A Promise Fulfilled (Part II)

As I said in an earlier post, I've led a very interesting life. My spiritual and intellectual journey is not the least interesting part of it. I often tell my friends that I am undoubtedly the only Traditional Catholic, Monarchist, and Distributist that they will ever meet who, in his younger days, belonged to all four radical left-wing 'Internationals' or their successor groups.

I have blogged on my journey to Catholicism, and my very short journey to Monarchism, and you can read the first here:

The Story of my conversion to Catholicism.

And a much shorter post on my visceral Monarchism, written as a commentary on a Tumblar House video by my bon ami Chevalier Charles Coulombe:

How Do People Become Monarchists?

(Links in the article below are to the websites of still extant organisations, to articles on no longer existing organisations, or to documents mentioned, and to information on some of the figures who influenced me.)

Now to my journey through anarchism, socialism, and communism to Distributism. Even as a boy, I was fascinated by economic theories. I read what was available in the encyclopædias available to me, at school and at home, and in the few books available in the small public library in the County Seat. I remember that as a teenager, I had been influenced by what I had read about Mitbestimmung or Co-Determination in Germany, whereby the workers are represented on the Board of Directors of a corporation, and Betriebsverfassung, whereby workers are entitled to form Works Councils at local shop floor level. I wrote a letter to the editor of the paper of the Brotherhood of Railway and Steamship Clerks, Freight Handlers, Express and Station Employees, the union to which my Uncle Glen, an employee of the Union Pacific Railroad, belonged. In it, I suggested that the union invest its pension funds in stock in the corporation with the intent of securing representation on the Board, with an eye to eventually acquiring outright ownership of the company. I was roundly denounced as a communist, a prophecy of things yet to come! Of course, this was in the immediate aftermath of the McCarthy Era, when anything other than good old, unalloyed 'American Capitalism' was 'communist' by definition.

I also became very familiar with agricultural co-operatives, since I lived on a farm and my Dad was a member both of the local farm co-operative and the Farmers' Union, an organisation that had been denounced as a 'communist front' not too many years before. Again, in the encyclopædias and books available to me, I read up on co-operatives, both producer and consumer.
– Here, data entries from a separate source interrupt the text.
import Mathlib
import Summits.ValiantsHypothesis.ValiantsHypothesis.Theses.ValuativeGCT

/-!
# `CutBites` — negative lemma: `3 ≤ m` IS LOAD-BEARING (the crux without it fails at `m = 1`)

Crux `stmt-ValiantsHypothesis-12626` (`Theses.ValuativeGCT.CutBites`, route ValuativeGCT).  Standing
disprover (cdisprove gen 2), `Cruxes/CutBites/Disproof.lean` §A, restated over the crux's literal
`let`-blocks.

* `cutBites_trunc_eq_at_one` — at `m = 1` the skew space is `0`, `L_Λ = {{0}}`, its vanishing ideal is
  the irrelevant ideal `𝔪`, and `Hom_δ ⊆ 𝔪^δ`; so the crux's truncation has `T δ = T 0` for every `δ`
  and every weight: no cut ever.
* `cutBites_false_without_three_le` — hence the crux with the hypothesis `3 ≤ m` deleted is FALSE
  (the odd number `m = 1`): any proof of `CutBites` must use `3 ≤ m` (in fact `m ≠ 1`).
[folklore]
-/

namespace Summit.ValiantsHypothesis.ValiantsHypothesis.Theorems.CutBites.Negative

open Literature.NumberTheory.DiophantineGeometry Literature.Computability.AlgebraicComplexity
open MvPolynomial
open scoped BigOperators Matrix

noncomputable section

/-- `Λ_1 = 0`: a `1 × 1` skew matrix vanishes. [folklore] -/
theorem span_skew_one_eq_bot : Submodule.span ℂ {u : MatIdx 1 → ℂ | ∀ a b : Fin 1, u (toLex (a, b)) = -u (toLex (b, a))} = ⊥ := by
  rw [Submodule.span_eq_bot]
  intro u hu
  funext i
  have h := hu 0 0
  have hi : i = toLex ((0 : Fin 1), (0 : Fin 1)) :=
    congrArg toLex (Subsingleton.elim (ofLex i) ((0 : Fin 1), (0 : Fin 1)))
  rw [hi]
  have h0 : u (toLex ((0 : Fin 1), (0 : Fin 1))) = 0 := by linear_combination h / 2
  simpa using h0

/-- At `m = 1` every coordinate function vanishes on `L_Λ = {0}`. [folklore] -/
theorem X_mem_vanishingIdeal_one (v : MatIdx 1 × MatIdx 1) :
    (X v : MvPolynomial (MatIdx 1 × MatIdx 1) ℂ) ∈ MvPolynomial.vanishingIdeal ℂ
      {p : MatIdx 1 × MatIdx 1 → ℂ | ∀ j : MatIdx 1, (fun i => p (j, i)) ∈ Submodule.span ℂ {u : MatIdx 1 → ℂ | ∀ a b : Fin 1, u (toLex (a, b)) = -u (toLex (b, a))}} := by
  rw [mem_vanishingIdeal_iff]
  intro p hp
  have h := hp v.1
  rw [span_skew_one_eq_bot, Submodule.mem_bot] at h
  have : p (v.1, v.2) = 0 := by simpa using congr_fun h v.2
  simpa using this

/-- At `m = 1`, `Hom_D ⊆ P_Λ^D`. [folklore] -/
theorem homogeneousSubmodule_le_vanishingIdeal_pow_one (D : ℕ) :
    MvPolynomial.homogeneousSubmodule (MatIdx 1 × MatIdx 1) ℂ D ≤ ((MvPolynomial.vanishingIdeal ℂ
      {p : MatIdx 1 × MatIdx 1 → ℂ | ∀ j : MatIdx 1, (fun i => p (j, i)) ∈ Submodule.span ℂ {u : MatIdx 1 → ℂ | ∀ a b : Fin 1, u (toLex (a, b)) = -u (toLex (b, a))}})
        ^ D).restrictScalars ℂ := by
  intro φ hφ
  rw [Submodule.restrictScalars_mem, φ.as_sum]
  refine Ideal.sum_mem _ fun d hd => ?_
  rw [MvPolynomial.monomial_eq]
  refine Ideal.mul_mem_left _ _ ?_
  have hdeg : (∑ i ∈ d.support, d i) = D := by
    have := hφ (mem_support_iff.mp hd)
    simpa [Finsupp.weight_apply, Finsupp.sum] using this
  rw [Finsupp.prod, ← hdeg, ← Finset.prod_pow_eq_pow_sum]
  exact Ideal.prod_mem_prod fun i _ => Ideal.pow_mem_pow (X_mem_vanishingIdeal_one i) _

/-- Lattice bookkeeping: if `Hom ≤ P^t` then thresholds `t` and `0` agree. [folklore] -/
theorem inf_pow_eq_inf_pow_zero_of_le {σ : Type*} (Hom S W : Submodule ℂ (MvPolynomial σ ℂ))
    (P : Ideal (MvPolynomial σ ℂ)) (t : ℕ) (h : Hom ≤ (P ^ t).restrictScalars ℂ) :
    Hom ⊓ (P ^ t).restrictScalars ℂ ⊓ S ⊓ W = Hom ⊓ (P ^ 0).restrictScalars ℂ ⊓ S ⊓ W := by
  rw [inf_eq_left.mpr h, pow_zero, Ideal.one_eq_top, Submodule.restrictScalars_top, inf_top_eq]

/-- **No cut at `m = 1`**: the crux's truncation (verbatim, `m = 1`) has `T δ = T 0` for every `δ`
and every `λ`. [folklore] -/
theorem cutBites_trunc_eq_at_one (δ : ℕ) (lam : Nat.Partition (1 * δ)) :
    (let U : Submodule ℂ (MatIdx 1 → ℂ) :=
        Submodule.span ℂ {u : MatIdx 1 → ℂ | ∀ a b : Fin 1, u (toLex (a, b)) = -u (toLex (b, a))};
      let χ : Weight (MatIdx 1) := (Weight.dualOfPartition (1 * 1) lam).toMatIdx;
      let T : ℕ → Submodule ℂ (MvPolynomial (MatIdx 1 × MatIdx 1) ℂ) := fun t =>
        MvPolynomial.homogeneousSubmodule (MatIdx 1 × MatIdx 1) ℂ (1 * δ)
        ⊓ ((MvPolynomial.vanishingIdeal ℂ {p : MatIdx 1 × MatIdx 1 → ℂ |
              ∀ j : MatIdx 1, (fun i => p (j, i)) ∈ U}) ^ (t)).restrictScalars ℂ
        ⊓ (⨅ (M : Matrix (MatIdx 1) (MatIdx 1) ℂ)
            (_ : linSubst (MatIdx 1) ℂ M (detFormLex ℂ 1) = detFormLex ℂ 1),
            LinearMap.ker ((MvPolynomial.aeval (R := ℂ) fun p : MatIdx 1 × MatIdx 1 =>
              ∑ l : MatIdx 1, M l p.2 • MvPolynomial.X (p.1, l)).toLinearMap
              - LinearMap.id (R := ℂ) (M := MvPolynomial (MatIdx 1 × MatIdx 1) ℂ)))
        ⊓ (⨅ (g : Matrix.GeneralLinearGroup (MatIdx 1) ℂ) (_ : IsUpperTriangular g),
            LinearMap.ker ((MvPolynomial.aeval (R := ℂ) fun p : MatIdx 1 × MatIdx 1 =>
              ∑ l : MatIdx 1, ((g⁻¹ : Matrix.GeneralLinearGroup (MatIdx 1) ℂ) :
                Matrix (MatIdx 1) (MatIdx 1) ℂ) p.1 l • MvPolynomial.X (l, p.2)).toLinearMap
              - weightChar χ g • LinearMap.id (R := ℂ) (M := MvPolynomial (MatIdx 1 × MatIdx 1) ℂ)));
      T δ = T 0) := by
  intro U χ T
  exact inf_pow_eq_inf_pow_zero_of_le _ _ _ _ δ
    ((one_mul δ).symm ▸ homogeneousSubmodule_le_vanishingIdeal_pow_one δ)

/-- At `m = 1` no `(δ, λ)` is a witness: the two `finrank`s agree. [folklore] -/
theorem cutBites_not_lt_at_one (δ : ℕ) (lam : Nat.Partition (1 * δ)) :
    (let U : Submodule ℂ (MatIdx 1 → ℂ) :=
        Submodule.span ℂ {u : MatIdx 1 → ℂ | ∀ a b : Fin 1, u (toLex (a, b)) = -u (toLex (b, a))};
      let χ : Weight (MatIdx 1) := (Weight.dualOfPartition (1 * 1) lam).toMatIdx;
      let T : ℕ → Submodule ℂ (MvPolynomial (MatIdx 1 × MatIdx 1) ℂ) := fun t =>
        MvPolynomial.homogeneousSubmodule (MatIdx 1 × MatIdx 1) ℂ (1 * δ)
        ⊓ ((MvPolynomial.vanishingIdeal ℂ {p : MatIdx 1 × MatIdx 1 → ℂ |
              ∀ j : MatIdx 1, (fun i => p (j, i)) ∈ U}) ^ (t)).restrictScalars ℂ
        ⊓ (⨅ (M : Matrix (MatIdx 1) (MatIdx 1) ℂ)
            (_ : linSubst (MatIdx 1) ℂ M (detFormLex ℂ 1) = detFormLex ℂ 1),
            LinearMap.ker ((MvPolynomial.aeval (R := ℂ) fun p : MatIdx 1 × MatIdx 1 =>
              ∑ l : MatIdx 1, M l p.2 • MvPolynomial.X (p.1, l)).toLinearMap
              - LinearMap.id (R := ℂ) (M := MvPolynomial (MatIdx 1 × MatIdx 1) ℂ)))
        ⊓ (⨅ (g : Matrix.GeneralLinearGroup (MatIdx 1) ℂ) (_ : IsUpperTriangular g),
            LinearMap.ker ((MvPolynomial.aeval (R := ℂ) fun p : MatIdx 1 × MatIdx 1 =>
              ∑ l : MatIdx 1, ((g⁻¹ : Matrix.GeneralLinearGroup (MatIdx 1) ℂ) :
                Matrix (MatIdx 1) (MatIdx 1) ℂ) p.1 l • MvPolynomial.X (l, p.2)).toLinearMap
              - weightChar χ g • LinearMap.id (R := ℂ) (M := MvPolynomial (MatIdx 1 × MatIdx 1) ℂ)));
      ¬ (Module.finrank ℂ ↥(T δ) < Module.finrank ℂ ↥(T 0))) := by
  intro U χ T
  have key : T δ = T 0 := cutBites_trunc_eq_at_one δ lam
  rw [key]
  exact lt_irrefl _

/-- **`3 ≤ m` is load-bearing.**  The crux `CutBites` with its hypothesis `3 ≤ m` deleted is FALSE:
at the odd number `m = 1` no `(δ, λ)` is cut. [folklore] -/
theorem cutBites_false_without_three_le :
    ¬ (∀ m : ℕ, Odd m → ∃ (δ : ℕ) (lam : Nat.Partition (m * δ)), lam.parts.card ≤ m * m ∧
      (let U : Submodule ℂ (MatIdx m → ℂ) :=
        Submodule.span ℂ {u : MatIdx m → ℂ | ∀ a b : Fin m, u (toLex (a, b)) = -u (toLex (b, a))};
      let χ : Weight (MatIdx m) := (Weight.dualOfPartition (m * m) lam).toMatIdx;
      let T : ℕ → Submodule ℂ (MvPolynomial (MatIdx m × MatIdx m) ℂ) := fun t =>
        MvPolynomial.homogeneousSubmodule (MatIdx m × MatIdx m) ℂ (m * δ)
        ⊓ ((MvPolynomial.vanishingIdeal ℂ {p : MatIdx m × MatIdx m → ℂ |
              ∀ j : MatIdx m, (fun i => p (j, i)) ∈ U}) ^ (t)).restrictScalars ℂ
        ⊓ (⨅ (M : Matrix (MatIdx m) (MatIdx m) ℂ)
            (_ : linSubst (MatIdx m) ℂ M (detFormLex ℂ m) = detFormLex ℂ m),
            LinearMap.ker ((MvPolynomial.aeval (R := ℂ) fun p : MatIdx m × MatIdx m =>
              ∑ l : MatIdx m, M l p.2 • MvPolynomial.X (p.1, l)).toLinearMap
              - LinearMap.id (R := ℂ) (M := MvPolynomial (MatIdx m × MatIdx m) ℂ)))
        ⊓ (⨅ (g : Matrix.GeneralLinearGroup (MatIdx m) ℂ) (_ : IsUpperTriangular g),
            LinearMap.ker ((MvPolynomial.aeval (R := ℂ) fun p : MatIdx m × MatIdx m =>
              ∑ l : MatIdx m, ((g⁻¹ : Matrix.GeneralLinearGroup (MatIdx m) ℂ) :
                Matrix (MatIdx m) (MatIdx m) ℂ) p.1 l • MvPolynomial.X (l, p.2)).toLinearMap
              - weightChar χ g • LinearMap.id (R := ℂ) (M := MvPolynomial (MatIdx m × MatIdx m) ℂ)));
      Module.finrank ℂ ↥(T δ) < Module.finrank ℂ ↥(T 0))) := by
  intro h
  obtain ⟨δ, lam, -, hlt⟩ := h 1 odd_one
  exact cutBites_not_lt_at_one δ lam hlt

end

end Summit.ValiantsHypothesis.ValiantsHypothesis.Theorems.CutBites.Negative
I studied and memorised the Rochdale Principles, to wit,

Open membership.
Democratic control (one person, one vote).
Distribution of surplus in proportion to trade.
Payment of limited interest on capital.
Political and religious neutrality.
Cash trading (no credit extended).
Promotion of education. 

I was fascinated and intrigued by all these ideas that appealed to my innate sense of economic justice.

When I was about 20, I ran across references to the Student League for Industrial Democracy. By the time I discovered it had become the Students for a Democratic Society (SDS) which I did later join, and which had severed its connection to the League for Industrial Democracy, but at the time it led me to the original parent organisation.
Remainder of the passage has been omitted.